◆ Task item ◆
Please take the lines from the one holding "set h₁ : Polynomial" through the one holding "set h₂ : Polynomial" in the data below and copy them exactly.

====== Supplied entries

/-- ★ **`D(ȳ)`: CM at every prime of `A₀[τ/ȳ]`** (`≅ T₂(X1², 1+X2³)`). [folklore transport] -/
theorem cmCl_blowupAlgebra_y (f : MvPolynomial (Fin 5) k) (hf : f = X 4 ^ 2 + X 0 ^ 2 * X 4 + X 1 ^ 3 + X 2 ^ 3 + X 3 ^ 5)
    (Q : Ideal (blowupAlgebra (Ideal.span {Ideal.Quotient.mk (Ideal.span {f}) (X 0), Ideal.Quotient.mk (Ideal.span {f}) (X 1),
          Ideal.Quotient.mk (Ideal.span {f}) (X 2), Ideal.Quotient.mk (Ideal.span {f}) (X 3) ^ 2, Ideal.Quotient.mk (Ideal.span {f}) (X 4)} :
            Ideal (MvPolynomial (Fin 5) k ⧸ Ideal.span {f})) (Ideal.Quotient.mk (Ideal.span {f}) (X 1)))) [Q.IsPrime] :
    CMCl (Localization.AtPrime Q) := by
  set h₁ : Polynomial (MvPolynomial (Fin 4) k) := Polynomial.X ^ 2 - Polynomial.C (X 0 * X 3) with hh₁
  set h₂ : Polynomial (AdjoinRoot h₁) := Polynomial.X ^ 2 + (Polynomial.C (algebraMap (MvPolynomial (Fin 4) k) (AdjoinRoot h₁) (X 0 * X 1 ^ 2)) * Polynomial.X +
      Polynomial.C (algebraMap (MvPolynomial (Fin 4) k) (AdjoinRoot h₁) (X 0 * (1 + X 2 ^ 3)) +
        AdjoinRoot.root h₁ * algebraMap (MvPolynomial (Fin 4) k) (AdjoinRoot h₁) (X 3 ^ 2))) with hh₂
  obtain ⟨e, -⟩ := TauFloorBYChartIdent.exists_chartEquiv k f hf h₁ hh₁ h₂ hh₂
  exact ReesChartFacts.transport_cmCl e (fun Q' _ => TauFloorBMonicTower.cmCl_localization k h₁ hh₁ (X 1 ^ 2) (1 + X 2 ^ 3) h₂ hh₂ Q') Q

/-- ★ **`D(ū)`: CM at every prime of `A₀[τ/ū]`** (from `D(ȳ)` along the symmetry `X1 ↔ X2`). [folklore transport] -/
theorem cmCl_blowupAlgebra_u (f : MvPolynomial (Fin 5) k) (hf : f = X 4 ^ 2 + X 0 ^ 2 * X 4 + X 1 ^ 3 + X 2 ^ 3 + X 3 ^ 5)
    (Q : Ideal (blowupAlgebra (Ideal.span {Ideal.Quotient.mk (Ideal.span {f}) (X 0), Ideal.Quotient.mk (Ideal.span {f}) (X 1),
          Ideal.Quotient.mk (Ideal.span {f}) (X 2), Ideal.Quotient.mk (Ideal.span {f}) (X 3) ^ 2, Ideal.Quotient.mk (Ideal.span {f}) (X 4)} :
            Ideal (MvPolynomial (Fin 5) k ⧸ Ideal.span {f})) (Ideal.Quotient.mk (Ideal.span {f}) (X 2)))) [Q.IsPrime] :
    CMCl (Localization.AtPrime Q) := by
  obtain ⟨σ, -, hτ, hy⟩ := exists_swap_auto k f hf
  obtain ⟨E₀, -⟩ := TauFloorOneChartSymmetry.exists_blowupAlgebra_congr' σ _ _ hτ _ _ hy
  exact ReesChartFacts.transport_cmCl E₀ (fun Q' _ => cmCl_blowupAlgebra_y k f hf Q') Q

/-- ★ **`D(t̄²)`: CM at every prime of `A₀[τ/t̄²]`** (`≅ C_T`). [folklore transport] -/
theorem cmCl_blowupAlgebra_t (f : MvPolynomial (Fin 5) k) (hf : f = X 4 ^ 2 + X 0 ^ 2 * X 4 + X 1 ^ 3 + X 2 ^ 3 + X 3 ^ 5)
    (Q : Ideal (blowupAlgebra (Ideal.span {Ideal.Quotient.mk (Ideal.span {f}) (X 0), Ideal.Quotient.mk (Ideal.span {f}) (X 1),
          Ideal.Quotient.mk (Ideal.span {f}) (X 2), Ideal.Quotient.mk (Ideal.span {f}) (X 3) ^ 2, Ideal.Quotient.mk (Ideal.span {f}) (X 4)} :
            Ideal (MvPolynomial (Fin 5) k ⧸ Ideal.span {f})) (Ideal.Quotient.mk (Ideal.span {f}) (X 3) ^ 2))) [Q.IsPrime] :
    CMCl (Localization.AtPrime Q) := by
  set g₀ : Polynomial (MvPolynomial (Fin 4) k) :=
    Polynomial.X ^ 2 + (Polynomial.C (X 3 ^ 2 * X 0 ^ 2) * Polynomial.X + Polynomial.C (X 3 ^ 2 * (X 1 ^ 3 + X 2 ^ 3) + X 3)) with hg₀
  obtain ⟨e, -⟩ := TauFloorBTChart.exists_chartEquiv k f hf g₀ hg₀
  exact ReesChartFacts.transport_cmCl e (fun Q' _ => TauFloorBTChart.cmCl_localization k g₀ hg₀ Q') Q

/-- **The five Rees charts `(A₀[τt])_{(at)}`, `a ∈ {x̄, ȳ, ū, t̄², z̄}`, are CM at every prime OVER `v`** (the first four at every prime; the last has none over `v`).
[folklore assembly] -/
theorem cmCl_reesChart_over (f : MvPolynomial (Fin 5) k) (hf : f = X 4 ^ 2 + X 0 ^ 2 * X 4 + X 1 ^ 3 + X 2 ^ 3 + X 3 ^ 5)
    (v : Spec (.of (MvPolynomial (Fin 5) k ⧸ Ideal.span {f})))
    (hv : v.asIdeal = Ideal.span (Set.range fun j : Fin 5 => Ideal.Quotient.mk (Ideal.span {f}) (X j)))
    (a : MvPolynomial (Fin 5) k ⧸ Ideal.span {f}) (ha : a ∈ (Ideal.span {Ideal.Quotient.mk (Ideal.span {f}) (X 0), Ideal.Quotient.mk (Ideal.span {f}) (X 1),
          Ideal.Quotient.mk (Ideal.span {f}) (X 2), Ideal.Quotient.mk (Ideal.span {f}) (X 3) ^ 2, Ideal.Quotient.mk (Ideal.span {f}) (X 4)} :
            Ideal (MvPolynomial (Fin 5) k ⧸ Ideal.span {f})))
    (h : a = Ideal.Quotient.mk (Ideal.span {f}) (X 0) ∨ a = Ideal.Quotient.mk (Ideal.span {f}) (X 1) ∨ a = Ideal.Quotient.mk (Ideal.span {f}) (X 2) ∨
      a = Ideal.Quotient.mk (Ideal.span {f}) (X 3) ^ 2 ∨ a = Ideal.Quotient.mk (Ideal.span {f}) (X 4))
    (q : PrimeSpectrum (HomogeneousLocalization.Away (reesGrading (Ideal.span {Ideal.Quotient.mk (Ideal.span {f}) (X 0), Ideal.Quotient.mk (Ideal.span {f}) (X 1),
          Ideal.Quotient.mk (Ideal.span {f}) (X 2), Ideal.Quotient.mk (Ideal.span {f}) (X 3) ^ 2, Ideal.Quotient.mk (Ideal.span {f}) (X 4)} :
            Ideal (MvPolynomial (Fin 5) k ⧸ Ideal.span {f}))) (reesT a ha)))
    (hq : PrimeSpectrum.comap (reesChartBase a ha) q = v) : CMCl (Localization.AtPrime q.asIdeal) := by
  rcases h with rfl | rfl | rfl | rfl | rfl
  · exact ReesChartFacts.reesChart_cmCl_of_blowupAlgebra_cmCl _ _ ha (fun Q _ => cmCl_blowupAlgebra_x k f hf Q) q.asIdeal
  · exact ReesChartFacts.reesChart_cmCl_of_blowupAlgebra_cmCl _ _ ha (fun Q _ => cmCl_blowupAlgebra_y k f hf Q) q.asIdeal
  · exact ReesChartFacts.reesChart_cmCl_of_blowupAlgebra_cmCl _ _ ha (fun Q _ => cmCl_blowupAlgebra_u k f hf Q) q.asIdeal
  · exact ReesChartFacts.reesChart_cmCl_of_blowupAlgebra_cmCl _ _ ha (fun Q _ => cmCl_blowupAlgebra_t k f hf Q) q.asIdeal
  · exact absurd hq (LocalBlowupInputFromCharts.not_comap_eq_of_map_eq_top _ _ ha v (map_vertex_eq_top_z k f hf v hv) q)

/-- The generator vector presents `τ`. [plumbing] -/
theorem span_range_eq_tau (f : MvPolynomial (Fin 5) k) :
    Ideal.span (Set.range ![Ideal.Quotient.mk (Ideal.span {f}) (X 0), Ideal.Quotient.mk (Ideal.span {f}) (X 1), Ideal.Quotient.mk (Ideal.span {f}) (X 2),
        Ideal.Quotient.mk (Ideal.span {f}) (X 3) ^ 2, Ideal.Quotient.mk (Ideal.span {f}) (X 4)]) =
      (Ideal.span {Ideal.Quotient.mk (Ideal.span {f}) (X 0), Ideal.Quotient.mk (Ideal.span {f}) (X 1),
          Ideal.Quotient.mk (Ideal.span {f}) (X 2), Ideal.Quotient.mk (Ideal.span {f}) (X 3) ^ 2, Ideal.Quotient.mk (Ideal.span {f}) (X 4)} :
            Ideal (MvPolynomial (Fin 5) k ⧸ Ideal.span {f})) := by
  simp only [Matrix.range_cons, Matrix.range_empty, Set.union_empty, Set.singleton_union]

/-- ★ **`Bl_τ X = affineBlowup τ` satisfies the CM clause at EVERY point over the vertex.** [folklore assembly; cite: StacksProject, Tag 0804] -/
theorem cmCl_stalk_affineBlowup_over (f : MvPolynomial (Fin 5) k) (hf : f = X 4 ^ 2 + X 0 ^ 2 * X 4 + X 1 ^ 3 + X 2 ^ 3 + X 3 ^ 5)
    (v : Spec (.of (MvPolynomial (Fin 5) k ⧸ Ideal.span {f})))
    (hv : v.asIdeal = Ideal.span (Set.range fun j : Fin 5 => Ideal.Quotient.mk (Ideal.span {f}) (X j)))
    (y : ↥(affineBlowup (Ideal.span {Ideal.Quotient.mk (Ideal.span {f}) (X 0), Ideal.Quotient.mk (Ideal.span {f}) (X 1),
          Ideal.Quotient.mk (Ideal.span {f}) (X 2), Ideal.Quotient.mk (Ideal.span {f}) (X 3) ^ 2, Ideal.Quotient.mk (Ideal.span {f}) (X 4)} :
            Ideal (MvPolynomial (Fin 5) k ⧸ Ideal.span {f})))) (hy : (affineBlowup.π _).base y = v) :
    CMCl ((affineBlowup (Ideal.span {Ideal.Quotient.mk (Ideal.span {f}) (X 0), Ideal.Quotient.mk (Ideal.span {f}) (X 1),
          Ideal.Quotient.mk (Ideal.span {f}) (X 2), Ideal.Quotient.mk (Ideal.span {f}) (X 3) ^ 2, Ideal.Quotient.mk (Ideal.span {f}) (X 4)} :
            Ideal (MvPolynomial (Fin 5) k ⧸ Ideal.span {f}))).presheaf.stalk y) := by
  have key : ∀ (J : Ideal (MvPolynomial (Fin 5) k ⧸ Ideal.span {f})), J = Ideal.span {Ideal.Quotient.mk (Ideal.span {f}) (X 0), Ideal.Quotient.mk (Ideal.span {f}) (X 1),
          Ideal.Quotient.mk (Ideal.span {f}) (X 2), Ideal.Quotient.mk (Ideal.span {f}) (X 3) ^ 2, Ideal.Quotient.mk (Ideal.span {f}) (X 4)} →
      ∀ (i : Fin 5) (hi : (![Ideal.Quotient.mk (Ideal.span {f}) (X 0), Ideal.Quotient.mk (Ideal.span {f}) (X 1), Ideal.Quotient.mk (Ideal.span {f}) (X 2),
        Ideal.Quotient.mk (Ideal.span {f}) (X 3) ^ 2, Ideal.Quotient.mk (Ideal.span {f}) (X 4)] i) ∈ J)
        (q : PrimeSpectrum (HomogeneousLocalization.Away (reesGrading J) (reesT _ hi))),
        PrimeSpectrum.comap (reesChartBase _ hi) q = v → CMCl (Localization.AtPrime q.asIdeal) := by
    rintro J rfl i hi q hq
    refine cmCl_reesChart_over k f hf v hv _ hi ?_ q hq
    fin_cases i
    exacts [Or.inl rfl, Or.inr (Or.inl rfl), Or.inr (Or.inr (Or.inl rfl)), Or.inr (Or.inr (Or.inr (Or.inl rfl))), Or.inr (Or.inr (Or.inr (Or.inr rfl)))]
  have h := LocalBlowupInputFromCharts.cmCl_stalk_affineBlowup_of_charts_over _ v (fun i _ q hq => key _ (span_range_eq_tau k f) i _ q hq)
  rw [span_range_eq_tau k f] at h
  exact h y hy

============

◆ Response to this exercise ◆
  set h₁ : Polynomial (MvPolynomial (Fin 4) k) := Polynomial.X ^ 2 - Polynomial.C (X 0 * X 3) with hh₁
  set h₂ : Polynomial (AdjoinRoot h₁) := Polynomial.X ^ 2 + (Polynomial.C (algebraMap (MvPolynomial (Fin 4) k) (AdjoinRoot h₁) (X 0 * X 1 ^ 2)) * Polynomial.X +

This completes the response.